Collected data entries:

▬▬▬▬▬▬

import Literature.AlgebraicGeometry.AbelianSchemes.SerreTensorIdealTranslationBaseChange
import Literature.AlgebraicGeometry.AbelianSchemes.SerreTensorIdealTranslationKernelScheme
import Literature.AlgebraicGeometry.GroupSchemes.GroupSchemeKernelBaseChange
import HarnessLib

/-!
# The `𝔭`-torsion layer `A[𝔭] ↪ A` of an abelian scheme with an `𝒪`-action: a finite flat closed subgroup scheme with the kernel-of-`𝔭`
# universal property on ALL points, over ANY base, stable under base change and unique ([Conrad2004GrossZagier] §7 Thm. 7.5; [MilneCM2006] §7)

Topic `Literature/AlgebraicGeometry/AbelianSchemes`; namespace `Literature.AlgebraicGeometry.AbelianSchemes.AbelianSchemeOver.IdealTorsion`.  THEOREMS
ONLY (no definition, no instance, no notation, no named fact, no `sorry`): everything is stated about the ★ kernel object
`GroupSchemeKernel.ker (serreTranslate act E′ hE′ P)` of the ★ ideal translation `ψ_P : A ⟶ A ⊗_𝒪 𝔟` (`SerreTensorIdealTranslationKernel`).  Cell
`hodgecm-mathlib` (D-0151), programme P6 «MOD» (crux hLiu418 = stmt-HodgeConjecture-24832, `--supports`, count-neutral): organ **(S-c) «THE `𝔭`-TORSION
LAYER OF AN ABELIAN SCHEME»** for the D-line `Lines/F0_P6a_DatumOfInputs.lean` socket `stub_SPEC` (desk F0P6c-plan (g4) 2026-09-02T01:36:14Z; LEAD
F0P6-plan (g3) 01:38:39Z): the SOURCE of `sp y L` — the finite flat `R`-group `𝒢 = A[𝔭_(c•w)]` over the valuation ring `𝒪_Ω̄` whose generic fibre carries
the lines `H_L ⊂ A_y[𝔭](Ω)` and whose special fibre IS the dock՚s `G₀ x̄` — on which ★ `spI` (`AdmissibleIdealSpecialFibre`), ★ (E-b4′)
`CanonicalLineAssembly`, ★ (O-K) `KernelIdealSpecialFibre` and ★ SP-SURJ `AdmissibleIdealSpecialFibreSurjective` are stated.  The desk՚s letter asked for a
flat closure with the clause «on flat points»; the kernel realisation below is STRONGER: scheme-theoretic, the clause holds for ALL `T`, over ANY base `S`.
HC_CM is proved only modulo the printed citations until rung 0 closes; this file is generic and changes no count.

THE PRINT.  [Conrad2004GrossZagier] §7 Thm. 7.5 ∕ [MilneCM2006] §7 «𝔞-multiplications»: for an abelian scheme `A∕S` with `𝒪 → End(A)` and an
invertible ideal `𝔭`, the ideal translation `ψ : A → A ⊗_𝒪 𝔭⁻¹` is an isogeny with kernel `A[𝔭] = ⋂_{a ∈ 𝔭} Ker ι(a)`; hence `A[𝔭]` is a finite flat
closed subgroup scheme, `A[𝔭](T) = {t ∈ A(T) : ι(a)t = 1 ∀ a ∈ 𝔭}` for every `T`, and everything commutes with base change.  PRESENTATION (as in ★
`SerreTensorIdealTranslationKernel` §3, hypotheses here): `𝔟 = E′·𝒪ᵐ` (`E′² = E′`), a column `P` with `E′P = P` whose entries generate `𝔭`, and a quasi-inverse row
`Q` (`QE′ = Q`, `QP = N·1`, `PQ = N·E′`, `N ≠ 0`) — for a Dedekind `𝔭`: `𝔟 ≅ 𝔭⁻¹`, `P ↔ 1 ∈ 𝔭⁻¹`, `N ∈ 𝔭 ∩ ℕ`.

## Contents (`𝒢 := ker (serreTranslate act E′ hE′ P)`, `ι := kerι _`, ★ instances `grpObjKer`, `isMonHom_kerι`, `mono_kerι`)
* §1 `isClosedImmersion_kerι_serreTranslate_left`; **`exists_comp_kerι_eq_iff_forall_mem`** — `(∃ s, s ≫ ι = t) ↔ ∀ a ∈ 𝔭, t ≫ act.i a = 1` for EVERY
  `T : Over S` (the dock clause `hkerG₀` VERBATIM over the base); `exists_comp_kerι_eq_iff_forall` (generators), `kerι_comp_i_eq_one`.
* §2 `ker_hom_eq_snd_left`, **`isFinite_ker_hom`**, **`flat_ker_hom`**, `isAffine_ker_left` (quasi-inverse hypotheses; ★ `isFinite∕flat_serreTranslate_left`
  along ★ `isPullback_kerι_left`).
* §3 **`exists_baseChange_iso`** — `(Over.pullback g).obj 𝒢 ≅ ker (serreTranslate (act.baseChange g) E′ hE′ P)` commuting with the inclusions (★
  `GroupSchemeKernel.baseChangeIso` + ★ `serreTranslateBC_eq` + ★ `kerIsoOfCompEqOneIff`); with §1 for `A.baseChange g` the clause holds on every fibre.
* §4 **`exists_iso_of_forall_iff`** — UNIQUENESS: any monomorphism `ι′ : G′ ⟶ A` with the kernel-of-`𝔭` clause is isomorphic to `ι` over `A` (so the
  dock՚s `G₀ x̄` IS `A[𝔭]_κ̄` at `x̄` and `A_K[𝔭]` IS `A[𝔭]_K`, canonically, no rank comparison); `isMonHom_of_comp_kerι_eq`.
RANK: `𝒢 → S` finite flat of finite presentation ⇒ locally free of locally constant rank; the value (`q²` at the dock, `#A_K[𝔭](K̄)` upstairs) is
read from either fibre — not recomputed here.

## References
* [Conrad2004GrossZagier] B. Conrad, *Gross–Zagier revisited*, MSRI Publ. 49 (2004), §7 «The Serre tensor construction», Thm. 7.5.
* [MilneCM2006] J. S. Milne, *Complex Multiplication* (2006), §7 «𝔞-multiplications».
* [GortzWedhorn2020] U. Görtz, T. Wedhorn, *Algebraic Geometry I*, 2nd ed. (2020), (4.15) (p. 116), Definition 4.45 (2) (p. 117).
* [GortzWedhorn2023] U. Görtz, T. Wedhorn, *Algebraic Geometry II* (2023), Cor. 27.177 (1).
* [MumfordFogartyKirwan1994] D. Mumford, J. Fogarty, F. Kirwan, *GIT*, 3rd ed. (1994), Ch. 6 §2 Lemma 6.12 (p. 122).
-/

noncomputable section

universe u

open CategoryTheory CategoryTheory.Limits AlgebraicGeometry MonoidalCategory CartesianMonoidalCategory
open scoped MonObj CategoryTheory.Obj
open Literature.AlgebraicGeometry.GroupSchemes Literature.AlgebraicGeometry.GroupSchemes.GroupSchemeKernel

namespace Literature.AlgebraicGeometry.AbelianSchemes

namespace AbelianSchemeOver

namespace IdealTorsion

variable {S : Scheme.{u}} {A : AbelianSchemeOver S} {O : Type*} [CommRing O] (act : A.RingAction O) [IsCommMonObj A.X]
  {m : ℕ} (E' : Matrix (Fin m) (Fin m) O) (hE' : E' * E' = E') (P : Matrix (Fin m) (Fin 1) O)

/-! ## §1 `A[𝔭] := Ker ψ_P` is a closed subgroup scheme with the kernel-of-`𝔭` universal property on ALL `T`-points -/

/-- **THE `𝔭`-TORSION SUBGROUP SCHEME `A[𝔭] := Ker ψ_P ↪ A` IS A CLOSED IMMERSION** (`A → S` is separated, so the unit section of
`A ⊗_𝒪 𝔟` is closed and kernels are closed, ★ `isClosedImmersion_kerι_left_of_isSeparated`). [cite: GortzWedhorn2020, Definition 4.45 (2), p. 117]
[cite: Conrad2004GrossZagier, §7 (Thm. 7.5)] -/
theorem isClosedImmersion_kerι_serreTranslate_left :
    IsClosedImmersion (kerι (serreTranslate act E' hE' P)).left := by
  haveI := (serreTensor act E' hE').isProper
  haveI : IsSeparated (serreTensor act E' hE').X.hom := inferInstance
  exact isClosedImmersion_kerι_left_of_isSeparated _

/-- **`A[𝔭](T) = {t ∈ A(T) | ι(a) t = 1 ∀ a ∈ 𝔭}` FOR EVERY `S`-SCHEME `T`** — the kernel-of-`𝔭` universal property of
`ι : A[𝔭] := Ker ψ_P ↪ A` (the D-line dock clause `hkerG₀`, over the base): a `T`-point `t` of `A` factors through `ι` iff it is killed by
every `ι(a)`, `a ∈ 𝔭 = (P_1, …, P_m)` (★ `kerLift` ∕ `kerι_comp` + ★ `comp_serreTranslate_eq_one_iff_forall_mem`).
[cite: Conrad2004GrossZagier, §7 (Thm. 7.5)] [cite: MilneCM2006, §7] [cite: GortzWedhorn2020, Definition 4.45 (2), p. 117] -/
theorem exists_comp_kerι_eq_iff_forall_mem (hP : E' * P = P) {𝔭 : Ideal O} (h𝔭 : Ideal.span (Set.range fun k => P k 0) = 𝔭)
    {T : Over S} (t : T ⟶ A.X) :
    (∃ s : T ⟶ ker (serreTranslate act E' hE' P), s ≫ kerι (serreTranslate act E' hE' P) = t) ↔ ∀ a ∈ 𝔭, t ≫ act.i a = 1 := by
  rw [← comp_serreTranslate_eq_one_iff_forall_mem act E' hE' P hP h𝔭 t]
  constructor
  · rintro ⟨s, rfl⟩
    rw [Category.assoc, kerι_comp, MonObj.comp_one]  -- hmm `s ≫ 1 = 1`
  · intro ht
    exact ⟨kerLift t ht, kerLift_ι t ht⟩

/-- The generators suffice: `t` factors through `A[𝔭]` iff `ι(P_k) t = 1` for all `k`. [cite: Conrad2004GrossZagier, §7 (Thm. 7.5)] -/
theorem exists_comp_kerι_eq_iff_forall (hP : E' * P = P) {T : Over S} (t : T ⟶ A.X) :
    (∃ s : T ⟶ ker (serreTranslate act E' hE' P), s ≫ kerι (serreTranslate act E' hE' P) = t) ↔ ∀ k, t ≫ act.i (P k 0) = 1 := by
  rw [← comp_serreTranslate_eq_one_iff act E' hE' P hP t]
  constructor
  · rintro ⟨s, rfl⟩
    rw [Category.assoc, kerι_comp, MonObj.comp_one]
  · intro ht
    exact ⟨kerLift t ht, kerLift_ι t ht⟩

/-- `A[𝔭] ↪ A` is killed by every `a ∈ 𝔭`: `ι ≫ ι_A(a) = 1`. [cite: MilneCM2006, §7] -/
theorem kerι_comp_i_eq_one (hP : E' * P = P) {𝔭 : Ideal O} (h𝔭 : Ideal.span (Set.range fun k => P k 0) = 𝔭) {a : O} (ha : a ∈ 𝔭) :
    kerι (serreTranslate act E' hE' P) ≫ act.i a = 1 :=
  (exists_comp_kerι_eq_iff_forall_mem act E' hE' P hP h𝔭 _).1 ⟨𝟙 _, Category.id_comp _⟩ a ha

/-! ## §2 `A[𝔭] → S` is finite, flat, affine-over-`S` (quasi-inverse `Q`, `N ≠ 0`) -/

section Finite

variable (Q : Matrix (Fin 1) (Fin m) O) {N : ℕ}

/-- The structure morphism of `Ker ψ = A ×_{ψ, A ⊗ 𝔟, e} 𝟙` is the second projection (on underlying schemes). [cite: GortzWedhorn2020, Definition 4.45 (2)] -/
theorem ker_hom_eq_snd_left : (ker (serreTranslate act E' hE' P)).hom =
    (pullback.snd (serreTranslate act E' hE' P) (η[(serreTensor act E' hE').X] : 𝟙_ _ ⟶ _)).left := by
  have h := Over.w (pullback.snd (serreTranslate act E' hE' P) (η[(serreTensor act E' hE').X] : 𝟙_ _ ⟶ _))
  exact h.symm.trans (Category.comp_id _)

/-- **`A[𝔭] → S` IS FINITE** (base change of the finite `ψ_P`, ★ `isFinite_serreTranslate_left`, along the unit section, ★ `isPullback_kerι_left`).
[cite: Conrad2004GrossZagier, §7 (Thm. 7.5)] [cite: GortzWedhorn2023, Cor. 27.177 (1)] -/
theorem isFinite_ker_hom (hN : N ≠ 0) (hP : E' * P = P) (hQ : Q * E' = Q)
    (hQP : Q * P = Matrix.scalar (Fin 1) (N : O)) (hPQ : P * Q = Matrix.scalar (Fin m) (N : O) * E') :
    IsFinite (ker (serreTranslate act E' hE' P)).hom := by
  haveI := isFinite_serreTranslate_left act E' hE' P Q hN hP hQ hQP hPQ
  rw [ker_hom_eq_snd_left]
  exact MorphismProperty.of_isPullback (isPullback_kerι_left (serreTranslate act E' hE' P)) inferInstance

/-- **`A[𝔭] → S` IS FLAT** (base change of the flat `ψ_P`, ★ `flat_serreTranslate_left`). [cite: Conrad2004GrossZagier, §7 (Thm. 7.5)]
[cite: MumfordFogartyKirwan1994, Ch. 6 §2 Lemma 6.12 (p. 122)] -/
theorem flat_ker_hom (hN : N ≠ 0) (hP : E' * P = P) (hQ : Q * E' = Q)
    (hQP : Q * P = Matrix.scalar (Fin 1) (N : O)) (hPQ : P * Q = Matrix.scalar (Fin m) (N : O) * E') :
    Flat (ker (serreTranslate act E' hE' P)).hom := by
  haveI := flat_serreTranslate_left act E' hE' P Q hN hP hQ hQP hPQ
  rw [ker_hom_eq_snd_left]
  exact MorphismProperty.of_isPullback (isPullback_kerι_left (serreTranslate act E' hE' P)) inferInstance

/-- `A[𝔭]` is an affine scheme when `S` is affine (finite over affine; Mathlib `isAffine_of_isAffineHom`).
[cite: GortzWedhorn2023, Cor. 27.177 (1)] -/
theorem isAffine_ker_left [IsAffine S] (hN : N ≠ 0) (hP : E' * P = P) (hQ : Q * E' = Q)
    (hQP : Q * P = Matrix.scalar (Fin 1) (N : O)) (hPQ : P * Q = Matrix.scalar (Fin m) (N : O) * E') :
    IsAffine (ker (serreTranslate act E' hE' P)).left := by
  haveI := isFinite_ker_hom act E' hE' P Q hN hP hQ hQP hPQ
  exact isAffine_of_isAffineHom (ker (serreTranslate act E' hE' P)).hom

end Finite

/-! ## §3 Base change: `A[𝔭] ×_S S′ ≅ A_{S′}[𝔭]` over `A_{S′}` -/

section BaseChange

variable {S' : Scheme.{u}} (g : S' ⟶ S)

/-- **`A[𝔭]` COMMUTES WITH BASE CHANGE**: `(Ker ψ_P) ×_S S′ ≅ Ker ψ_P(A_{S′})` compatibly with the inclusions into `A_{S′}` — kernels commute with
base change (★ `GroupSchemeKernel.baseChangeIso`) and `(ψ_P)_{S′} = ψ_P(A_{S′}) ≫ β⁻¹` for the isomorphism `β : (A ⊗ 𝔟)_{S′} ≅ A_{S′} ⊗ 𝔟` (★
`serreTranslateBC_eq`), so the two have the same kernel on points (★ `kerIsoOfCompEqOneIff`).  With §1 applied to `A_{S′}` this puts the kernel-of-`𝔭`
clause on EVERY base change (`S′ = Spec K`, `Spec κ̄`, …) of the SAME finite flat `A[𝔭]`. [cite: GortzWedhorn2020, (4.15), p. 116 and Definition 4.45 (2), p. 117]
[cite: Conrad2004GrossZagier, §7 (Thm. 7.5)] -/
theorem exists_baseChange_iso (hP : E' * P = P) :
    ∃ e : (Over.pullback g).obj (ker (serreTranslate act E' hE' P)) ≅
        ker (@serreTranslate S' (A.baseChange g) O _ (act.baseChange g) (isCommMonObj_baseChange g) m E' hE' P),
      e.hom ≫ kerι _ = (Over.pullback g).map (kerι (serreTranslate act E' hE' P)) := by
  haveI := isCommMonObj_baseChange g (A := A)
  haveI hβ : IsMonHom (serreTensorBaseChangeIso' g act E' hE').hom := (isMonHom_serreTensorBaseChangeIso g act E' hE').1
  have hbc : serreTranslateBC g act P E' hE' =
      @serreTranslate S' (A.baseChange g) O _ (act.baseChange g) (isCommMonObj_baseChange g) m E' hE' P ≫
        (serreTensorBaseChangeIso' g act E' hE').inv := serreTranslateBC_eq g act P E' hE' hP
  -- same kernel on points
  have h : ∀ {T : Over S'} (t : T ⟶ (A.baseChange g).X),
      t ≫ serreTranslateBC g act P E' hE' = 1 ↔
        t ≫ @serreTranslate S' (A.baseChange g) O _ (act.baseChange g) (isCommMonObj_baseChange g) m E' hE' P = 1 := by
    intro T t
    have key : t ≫ @serreTranslate S' (A.baseChange g) O _ (act.baseChange g) (isCommMonObj_baseChange g) m E' hE' P =
        (t ≫ serreTranslateBC g act P E' hE') ≫ (serreTensorBaseChangeIso' g act E' hE').hom := by
      rw [hbc, Category.assoc, Category.assoc, Iso.inv_hom_id, Category.comp_id]
    constructor
    · intro h1
      rw [key, h1, MonObj.one_comp]
    · intro h1
      have key' : t ≫ serreTranslateBC g act P E' hE' =
          (t ≫ @serreTranslate S' (A.baseChange g) O _ (act.baseChange g) (isCommMonObj_baseChange g) m E' hE' P) ≫
            (serreTensorBaseChangeIso' g act E' hE').inv := by
        rw [hbc, Category.assoc]
      haveI : IsMonHom (serreTensorBaseChangeIso' g act E' hE').inv := (isMonHom_serreTensorBaseChangeIso g act E' hE').2
      rw [key', h1, MonObj.one_comp]
  let e₁ : (Over.pullback g).obj (ker (serreTranslate act E' hE' P)) ≅ ker (serreTranslateBC g act P E' hE') :=
    GroupSchemeKernel.baseChangeIso g (serreTranslate act E' hE' P)
  let e₂ := kerIsoOfCompEqOneIff (serreTranslateBC g act P E' hE')
    (@serreTranslate S' (A.baseChange g) O _ (act.baseChange g) (isCommMonObj_baseChange g) m E' hE' P) h
  refine ⟨e₁ ≪≫ e₂, ?_⟩
  rw [Iso.trans_hom, Category.assoc, kerIsoOfCompEqOneIff_hom_ι]
  exact GroupSchemeKernel.baseChangeIso_hom_comp_kerι g (serreTranslate act E' hE' P)

end BaseChange

/-! ## §4 Uniqueness of the realisation: any closed subgroup with the kernel-of-`𝔭` clause IS `A[𝔭]` -/

/-- **UNIQUENESS OF THE `𝔭`-TORSION LAYER**: if `ι′ : G′ ⟶ A` is a monomorphism with the kernel-of-`𝔭` clause on `T`-points (the dock՚s
`hkerG₀`), then `G′ ≅ A[𝔭] = Ker ψ_P` over `A` (each factors uniquely through the other).  So the dock՚s `G₀ x̄` at a special point and the
generic `A_K[𝔭]` ARE the fibres of `A[𝔭]`, canonically. [cite: GortzWedhorn2020, Definition 4.45 (2), p. 117] [cite: MilneCM2006, §7] -/
theorem exists_iso_of_forall_iff (hP : E' * P = P) {𝔭 : Ideal O} (h𝔭 : Ideal.span (Set.range fun k => P k 0) = 𝔭)
    {G' : Over S} (ι' : G' ⟶ A.X) [Mono ι']
    (hG' : ∀ ⦃T : Over S⦄ (t : T ⟶ A.X), (∃ s : T ⟶ G', s ≫ ι' = t) ↔ ∀ a ∈ 𝔭, t ≫ act.i a = 1) :
    ∃ e : G' ≅ ker (serreTranslate act E' hE' P), e.hom ≫ kerι (serreTranslate act E' hE' P) = ι' := by
  -- `ι'` is killed by `𝔭`, so it lifts to the kernel; `kerι` is killed by `𝔭`, so it lifts to `G'`
  have h1 : ∀ a ∈ 𝔭, ι' ≫ act.i a = 1 := (hG' ι').1 ⟨𝟙 _, Category.id_comp _⟩
  obtain ⟨u, hu⟩ := (exists_comp_kerι_eq_iff_forall_mem act E' hE' P hP h𝔭 ι').2 h1
  obtain ⟨v, hv⟩ := (hG' (kerι (serreTranslate act E' hE' P))).2 (fun a ha => kerι_comp_i_eq_one act E' hE' P hP h𝔭 ha)
  refine ⟨⟨u, v, ?_, ?_⟩, hu⟩
  · rw [← cancel_mono ι', Category.assoc, hv, hu, Category.id_comp]
  · apply ker_hom_ext
    rw [Category.assoc, hu, hv, Category.id_comp]

/-- With both inclusions homomorphisms, ANY comparison map over `A` into `A[𝔭]` is a homomorphism: it is the kernel lift of `ι′`
(★ `ker_hom_ext`, ★ `isMonHom_kerLift`). [cite: GortzWedhorn2020, Definition 4.45 (2), p. 117] -/
theorem isMonHom_of_comp_kerι_eq (hP : E' * P = P) {𝔭 : Ideal O} (h𝔭 : Ideal.span (Set.range fun k => P k 0) = 𝔭)
    {G' : Over S} [GrpObj G'] (ι' : G' ⟶ A.X) [IsMonHom ι']
    (hι' : ∀ a ∈ 𝔭, ι' ≫ act.i a = 1)
    (e : G' ⟶ ker (serreTranslate act E' hE' P)) (he : e ≫ kerι (serreTranslate act E' hE' P) = ι') :
    haveI := isMonHom_serreTranslate act E' hE' P; IsMonHom e := by
  haveI := isMonHom_serreTranslate act E' hE' P
  have hk : ι' ≫ serreTranslate act E' hE' P = 1 := comp_serreTranslate_eq_one_of_forall_mem act E' hE' P hP h𝔭 ι' hι'
  have heq : e = kerLift ι' hk := ker_hom_ext (by rw [he, kerLift_ι])
  rw [heq]
  exact isMonHom_kerLift ι' hk

end IdealTorsion

end AbelianSchemeOver

end Literature.AlgebraicGeometry.AbelianSchemes

end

▬▬▬▬▬▬

→ **What you are asked to do**:
Nothing but the lines from the one with "point and the" through the final line of the data above should be output, exactly as written.

→ **Finished exercise**:
`hkerG₀`), then `G′ ≅ A[𝔭] = Ker ψ_P` over `A` (each factors uniquely through the other).  So the dock՚s `G₀ x̄` at a special point and the
generic `A_K[𝔭]` ARE the fibres of `A[𝔭]`, canonically. [cite: GortzWedhorn2020, Definition 4.45 (2), p. 117] [cite: MilneCM2006, §7] -/
theorem exists_iso_of_forall_iff (hP : E' * P = P) {𝔭 : Ideal O} (h𝔭 : Ideal.span (Set.range fun k => P k 0) = 𝔭)
    {G' : Over S} (ι' : G' ⟶ A.X) [Mono ι']
    (hG' : ∀ ⦃T : Over S⦄ (t : T ⟶ A.X), (∃ s : T ⟶ G', s ≫ ι' = t) ↔ ∀ a ∈ 𝔭, t ≫ act.i a = 1) :
    ∃ e : G' ≅ ker (serreTranslate act E' hE' P), e.hom ≫ kerι (serreTranslate act E' hE' P) = ι' := by
  -- `ι'` is killed by `𝔭`, so it lifts to the kernel; `kerι` is killed by `𝔭`, so it lifts to `G'`
  have h1 : ∀ a ∈ 𝔭, ι' ≫ act.i a = 1 := (hG' ι').1 ⟨𝟙 _, Category.id_comp _⟩
  obtain ⟨u, hu⟩ := (exists_comp_kerι_eq_iff_forall_mem act E' hE' P hP h𝔭 ι').2 h1
  obtain ⟨v, hv⟩ := (hG' (kerι (serreTranslate act E' hE' P))).2 (fun a ha => kerι_comp_i_eq_one act E' hE' P hP h𝔭 ha)
  refine ⟨⟨u, v, ?_, ?_⟩, hu⟩
  · rw [← cancel_mono ι', Category.assoc, hv, hu, Category.id_comp]
  · apply ker_hom_ext
    rw [Category.assoc, hu, hv, Category.id_comp]

/-- With both inclusions homomorphisms, ANY comparison map over `A` into `A[𝔭]` is a homomorphism: it is the kernel lift of `ι′`
(★ `ker_hom_ext`, ★ `isMonHom_kerLift`). [cite: GortzWedhorn2020, Definition 4.45 (2), p. 117] -/
theorem isMonHom_of_comp_kerι_eq (hP : E' * P = P) {𝔭 : Ideal O} (h𝔭 : Ideal.span (Set.range fun k => P k 0) = 𝔭)
    {G' : Over S} [GrpObj G'] (ι' : G' ⟶ A.X) [IsMonHom ι']
    (hι' : ∀ a ∈ 𝔭, ι' ≫ act.i a = 1)
    (e : G' ⟶ ker (serreTranslate act E' hE' P)) (he : e ≫ kerι (serreTranslate act E' hE' P) = ι') :
    haveI := isMonHom_serreTranslate act E' hE' P; IsMonHom e := by
  haveI := isMonHom_serreTranslate act E' hE' P
  have hk : ι' ≫ serreTranslate act E' hE' P = 1 := comp_serreTranslate_eq_one_of_forall_mem act E' hE' P hP h𝔭 ι' hι'
  have heq : e = kerLift ι' hk := ker_hom_ext (by rw [he, kerLift_ι])
  rw [heq]
  exact isMonHom_kerLift ι' hk

end IdealTorsion

end AbelianSchemeOver

end Literature.AlgebraicGeometry.AbelianSchemes

end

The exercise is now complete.